General and administrative expense, including amounts reimbursed to affiliates, decreased $0.9 million to $9.8 million for the three months ended March 31, 2010 compared with $10.7 million for the prior year period. The decrease was primarily related to a $0.6 million decrease in salaries and wages resulting mainly from non-recurring severance expense incurred during the prior year period.

Depreciation and amortization increased $0.1 million to $22.7 million for the three months ended March 31, 2010. Depreciation in the Mid-Continent segment increased $1.8 million due primarily to expansion capital expenditures incurred subsequent to March 31, 2009, offset by a decrease of $1.7 million in the Appalachia segment due to the sale of assets in the second quarter of 2009.
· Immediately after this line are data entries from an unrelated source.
import Summits.BirchSwinnertonDyer.BirchSwinnertonDyer.Theorems.SignedLowerHalvesSmallImageLowerHalfBothSignsRttD2J1CyclotomicCarrier
import Literature.NumberTheory.ComplexMultiplication.EllipticUnits.ImaginaryQuadraticMainConjectureCarriersGroupElt
import HarnessLib

/-!
# Route `SignedLowerHalves`, crux L `SmallImageLowerHalfBothSigns` (stmt-BirchSwinnertonDyer-23599), line `rtt_w3` v21 → v22 — E2, junction row J2⁺
# (THE LOCAL PACKAGE, bookkeeping): THE GROUP ELEMENTS `(1+T)^x ∈ Λ_𝒪 = 𝒪⟦T⟧` ACT ON honda's ONE-VARIABLE PINNED CARRIER `𝐇^i = I.H` LEVELWISE AS CONJUGATIONS

INPUTS hand `bsd-inputs-honda-p1` g26 under LEAD `cruxlead-stmt-BirchSwinnertonDyer-23599` g12 (cell `bsd-ssimc`; BRIEF-E2 rev 6 §2 «J2⁺», MEMO v22-design stub S1);
helper `--supports stmt-BirchSwinnertonDyer-23599`. THEOREMS ONLY: no definition, no named fact, no instance, no `sorry`. The ONE-VARIABLE TWIN of honda g22's
`JohnsonLeungKings2011.IwasawaCohomologyDataO.proj_groupEltO_smul_eq_layerConjO` (two variables) for g23's `SmallImageRttD2J1.CycIwasawaCohomologyDataO`:
for every `p`-adic exponent `x`, the image of `(1+T)^x = binomialSeries ℤ_p x` in `Λ_𝒪` acts on the level `(n, k)` of `I.H` as `conj_γ^{x mod pⁿ}` (pin (P5)
iterated + the congruence `(1+T)^x ≡ (1+T)^{x mod pⁿ} (mod (1+T)^{pⁿ} − 1)` + `(1+T)^{pⁿ} − 1` kills the level + continuity (P8)), hence as `conj_g` for EVERY
`g ∈ Γ_K` with `γ^{x mod pⁿ} g⁻¹ ∈ Gal(K̄/K_n)`; and for `γ` a generator up to a unit (`κ γ` a unit of `ℤ_p`) every `g` has such an exponent
(`x = (κ γ)⁻¹ · κ g`). This is how the Frobenius `[φ_w] ∈ Λ_𝒪` of the depletion factor `P_w = [φ_w] − u_w` is read on the levels (file `…RttJunctionFrobenius`).
HONEST FRAMING: bookkeeping; E2, crux L, crux M and BSD remain OPEN and are proved for NO curve.

References: [JohnsonLeungKings2011] §4.1 Def. 4.1, §4.2 (arXiv p0012:L39–60, L80–112), §5.1; [Lang1990] Ch. 5 §1; [NeukirchSchmidtWingberg2008] (5.3.5);
[SerreLocalFields1979] VII §5 Prop. 3; [Washington1997] §13.2.
-/

set_option autoImplicit false
set_option linter.dupNamespace false -- D-0017: single-problem summit, the namespace repeats the problem name by design
noncomputable section

open scoped Classical
open NumberField IsDedekindDomain Field PowerSeries

namespace Summit.BirchSwinnertonDyer.BirchSwinnertonDyer.Theorems.SmallImageRttJunctionLocal

open Literature.NumberTheory.EllipticCurves Literature.NumberTheory.GaloisRepresentations
  Literature.NumberTheory.ComplexMultiplication.EllipticUnits
  Literature.NumberTheory.ComplexMultiplication.EllipticUnits.JohnsonLeungKings2011
  Summit.BirchSwinnertonDyer.BirchSwinnertonDyer.Theorems.SmallImageRttD2J1

section Binomial

variable {K : Type} [Field K] [NumberField K] {p : ℕ} [Fact p.Prime] {S : Set (PadicAlgCl p)} {κ : ZpExtension K p}
  {γ : absoluteGaloisGroup K} {θ : absoluteGaloisGroup K →ₜ* (padicCoeffIntegers S)ˣ} {P : Set (HeightOneSpectrum (𝓞 K))} {i : ℕ}
  (I : CycIwasawaCohomologyDataO S κ γ θ P i)

/-- **`(1+T)^j` acts on the level `(n,k)` as `conj_γ^j`** ((P5) iterated). [cite: JohnsonLeungKings2011, §4.2 (arXiv p0012:L109–112)] -/
theorem proj_one_add_X_pow_smul (j n k : ℕ) (x : I.H) :
    I.proj n k ((1 + PowerSeries.X : IwasawaAlgebraO S) ^ j • x) = (cycLayerConjEndO S κ θ P n k i γ ^ j) (I.proj n k x) := by
  induction j generalizing x with
  | zero => rw [pow_zero, one_smul, pow_zero, AddMonoid.End.one_apply]
  | succ j ih =>
    rw [pow_succ, mul_smul, ih, pow_succ, AddMonoid.End.coe_mul, Function.comp_apply, add_smul, one_smul, map_add, I.proj_X_smul,
      add_sub_cancel]
    rfl

/-- **`(1+T)^{pⁿ} − 1` kills the level `(n,k)`**, `i ≤ 2` (it acts as `conj_{γ^{pⁿ}} − 1` and `γ^{pⁿ} ∈ Gal(K̄/K_n)`). [cite: Lang1990, Ch. 5 §1] -/
theorem proj_one_add_X_pow_sub_one_smul (hi : i ≤ 2) (n k : ℕ) (x : I.H) :
    I.proj n k (((1 + PowerSeries.X : IwasawaAlgebraO S) ^ (p ^ n) - 1) • x) = 0 := by
  rw [sub_smul, one_smul, map_sub, proj_one_add_X_pow_smul, cycLayerConjEndO_pow_apply_eq_self S κ γ θ P n k hi, sub_self]

/-- ★ **`(1+T)^x` (read in `Λ_𝒪` through `ℤ_p⟦T⟧ → 𝒪⟦T⟧`) acts on the level `(n,k)` as `conj_γ^{x mod pⁿ}`**, `i ≤ 2`, for every `p`-adic exponent `x`.
[cite: JohnsonLeungKings2011, §4.2 (arXiv p0012:L109–112)] [cite: Lang1990, Ch. 5 §1] [cite: NeukirchSchmidtWingberg2008, (5.3.5)] -/
theorem proj_binomialSeries_smul (hi : i ≤ 2) (x₁ : ℤ_[p]) (n k : ℕ) (x : I.H) :
    I.proj n k (iwasawaToIwasawaO S (binomialSeries ℤ_[p] x₁) • x) =
      (cycLayerConjEndO S κ θ P n k i γ ^ (PadicInt.toZModPow n x₁).val) (I.proj n k x) := by
  obtain ⟨q, hq⟩ := exists_binomialSeries_sub_one_add_X_pow_val_eq n x₁
  rw [sub_eq_iff_eq_add'] at hq
  have hX : iwasawaToIwasawaO S (X : IwasawaAlgebra p) = (X : IwasawaAlgebraO S) := by
    rw [iwasawaToIwasawaO, PowerSeries.map_X]
  rw [hq]
  simp only [map_add, map_mul, map_pow, map_sub, map_one, hX]
  rw [add_smul, map_add, proj_one_add_X_pow_smul, mul_comm, mul_smul, I.proj_smul_eq_zero n k _ _ (proj_one_add_X_pow_sub_one_smul I hi n k x),
    add_zero]

/-- ★★ **`(1+T)^x` acts on the level `(n,k)` as conjugation by ANY `g ∈ Γ_K` with `γ^{x mod pⁿ} g⁻¹ ∈ Gal(K̄/K_n)`** (`i ≤ 2`): the shape in which a Frobenius
`φ_w` is read as the group-like element `[φ_w] = (1+T)^{x_w}` of `Λ_𝒪`. [cite: JohnsonLeungKings2011, §5.1 (arXiv p0014:L12–20)] [cite: SerreLocalFields1979, VII §5 Prop. 3] -/
theorem proj_binomialSeries_smul_eq_cycLayerConjO (hi : i ≤ 2) {x₁ : ℤ_[p]} {n : ℕ} {g : absoluteGaloisGroup K}
    (hg : γ ^ (PadicInt.toZModPow n x₁).val * g⁻¹ ∈ κ.layerSubgroup n) (k : ℕ) (x : I.H) :
    I.proj n k (iwasawaToIwasawaO S (binomialSeries ℤ_[p] x₁) • x) = cycLayerConjO S κ θ P n k i g (I.proj n k x) := by
  rw [proj_binomialSeries_smul I hi, cycLayerConjEndO, conjEndO_pow_apply, cycLayerConjO, ← inv_mul_cancel_right (γ ^ _) g, ← levelConjO_levelConjO,
    levelConjO_eq_self_of_mem S P θ hg (κ.isOpen_layerSubgroup n) k hi]

omit [NumberField K] in
/-- **Exponents exist when `κ γ` is a unit of `ℤ_p`** (e.g. `γ` or `γ⁻¹` a normalised topological generator): with `x = (κ γ)⁻¹ · κ g` one has
`γ^{x mod pⁿ} g⁻¹ ∈ Gal(K̄/K_n)` for every `n`. [cite: Washington1997, §13.2] [cite: Lang1990, Ch. 5 §1] -/
theorem pow_toZModPow_val_mul_inv_mem_layerSubgroup {a : ℤ_[p]ˣ} (hγ : (κ γ).toAdd = a) (g : absoluteGaloisGroup K) (n : ℕ) :
    γ ^ (PadicInt.toZModPow n (((a⁻¹ : ℤ_[p]ˣ) : ℤ_[p]) * (κ g).toAdd)).val * g⁻¹ ∈ κ.layerSubgroup n := by
  rw [ZpExtension.mem_layerSubgroup, map_mul, map_inv, map_pow, toAdd_mul, toAdd_inv, toAdd_pow, hγ, nsmul_eq_mul]
  -- `m · a - κ g = a · (m - a⁻¹ κ g)` with `m ≡ a⁻¹ κ g (mod pⁿ)`
  have hmem : ((PadicInt.toZModPow n (((a⁻¹ : ℤ_[p]ˣ) : ℤ_[p]) * (κ g).toAdd)).val : ℤ_[p]) - ((a⁻¹ : ℤ_[p]ˣ) : ℤ_[p]) * (κ g).toAdd ∈
      RingHom.ker (PadicInt.toZModPow n : ℤ_[p] →+* ZMod (p ^ n)) := by
    rw [RingHom.mem_ker, map_sub, map_natCast, ZMod.natCast_zmod_val, sub_self]
  rw [PadicInt.ker_toZModPow, Ideal.mem_span_singleton] at hmem
  have h : ((PadicInt.toZModPow n (((a⁻¹ : ℤ_[p]ˣ) : ℤ_[p]) * (κ g).toAdd)).val : ℤ_[p]) * (a : ℤ_[p]) + -(κ g).toAdd =
      (a : ℤ_[p]) * (((PadicInt.toZModPow n (((a⁻¹ : ℤ_[p]ˣ) : ℤ_[p]) * (κ g).toAdd)).val : ℤ_[p]) - ((a⁻¹ : ℤ_[p]ˣ) : ℤ_[p]) * (κ g).toAdd) := by
    rw [mul_sub, ← mul_assoc, Units.mul_inv, one_mul, mul_comm]
    ring
  rw [← sub_eq_add_neg] at h ⊢
  rw [show ((PadicInt.toZModPow n (((a⁻¹ : ℤ_[p]ˣ) : ℤ_[p]) * (κ g).toAdd)).val : ℤ_[p]) * (a : ℤ_[p]) - (κ g).toAdd =
      (a : ℤ_[p]) * (((PadicInt.toZModPow n (((a⁻¹ : ℤ_[p]ˣ) : ℤ_[p]) * (κ g).toAdd)).val : ℤ_[p]) - ((a⁻¹ : ℤ_[p]ˣ) : ℤ_[p]) * (κ g).toAdd) by
    rw [mul_sub, ← mul_assoc, Units.mul_inv, one_mul, mul_comm]]
  exact Dvd.dvd.mul_left hmem _

omit [NumberField K] in
/-- The case of a normalised topological generator: `κ γ = 1`. [cite: Washington1997, §13.2] -/
theorem pow_toZModPow_val_mul_inv_mem_layerSubgroup_of_isTopGenerator (hγ : κ.IsTopGenerator γ) (g : absoluteGaloisGroup K) (n : ℕ) :
    γ ^ (PadicInt.toZModPow n (κ g).toAdd).val * g⁻¹ ∈ κ.layerSubgroup n := by
  have h := pow_toZModPow_val_mul_inv_mem_layerSubgroup (κ := κ) (γ := γ) (a := 1) (by rw [Units.val_one]; exact congrArg Multiplicative.toAdd hγ) g n
  simpa only [inv_one, Units.val_one, one_mul] using h

omit [NumberField K] in
/-- The case of the INVERSE of a normalised topological generator (`κ γ⁻¹ = −1`; honda's frame uses `γK⁻¹`). [cite: Washington1997, §13.2] -/
theorem inv_pow_toZModPow_val_mul_inv_mem_layerSubgroup_of_isTopGenerator (hγ : κ.IsTopGenerator γ) (g : absoluteGaloisGroup K) (n : ℕ) :
    γ⁻¹ ^ (PadicInt.toZModPow n (-(κ g).toAdd)).val * g⁻¹ ∈ κ.layerSubgroup n := by
  have h := pow_toZModPow_val_mul_inv_mem_layerSubgroup (κ := κ) (γ := γ⁻¹) (a := -1)
    (by rw [map_inv, toAdd_inv, Units.val_neg, Units.val_one]; exact congrArg (fun t ↦ -Multiplicative.toAdd t) hγ) g n
  simpa only [inv_neg, inv_one, Units.val_neg, Units.val_one, neg_one_mul] using h

end Binomial

end Summit.BirchSwinnertonDyer.BirchSwinnertonDyer.Theorems.SmallImageRttJunctionLocal

end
Interest expense increased to $26.4 million for the three months ended March 31, 2010 as compared with $21.1 million for the prior year period. This $5.3 million increase was primarily due to a $2.9 million increase in interest expense associated with outstanding borrowings on our revolving credit facility, a $1.5 million increase in interest expense associated with our term loan and $1.2 million of lower interest capitalized as a component of capital expenditures. The higher interest expense on our credit facility and term loan is due to higher weighted average interest rates of 6.8% in the three months ended March 31, 2010 compared to average rates of 3.1% in the prior year period. The lower capitalized interest is a result of fewer capital projects in the current period.

Other income items. The following table details the changes between the three months ended March 31, 2010 and 2009 for discontinued operations and (gain) loss attributable to non-controlling interests (in thousands):

 

     Three Months Ended
March  31,
             
     2010     2009(1)     Change     Percent
Change
 

Income from discontinued operations

   $ —        $ 8,876      $ (8,876   (100.0 )% 

Income attributable to non-controlling interests

     (1,317     (469     (848   (180.8 )% 

 

(1) Restated to reflect amounts reclassified to discontinued operations due to our sale of the NOARK gas gathering and interstate pipeline system (see “Item 1. Notes to Consolidated Financial Statements (Unaudited) -Note 4”).

Income from discontinued operations, which consists of amounts associated with the NOARK gas gathering and interstate pipeline system, decreased $8.9 million from the prior year period due to its sale in May 2009.

Income attributable to non-controlling interests was $1.3 million for the three months ended March 31, 2010 compared with income attributable to non-controlling interests of $0.5 million for the prior year period. This change was primarily due to higher net income for the Chaney Dell and Midkiff/Benedum joint ventures, which were formed to accomplish our acquisition of control of the respective systems. The increase in net income of the Chaney Dell and Midkiff/Benedum joint ventures was principally due to higher gross margins on the sale of commodities, resulting from higher prices. The non-controlling interest expense represents Anadarko Petroleum Corporation’s 5% interest in the net income of the Chaney Dell and Midkiff/Benedum joint ventures.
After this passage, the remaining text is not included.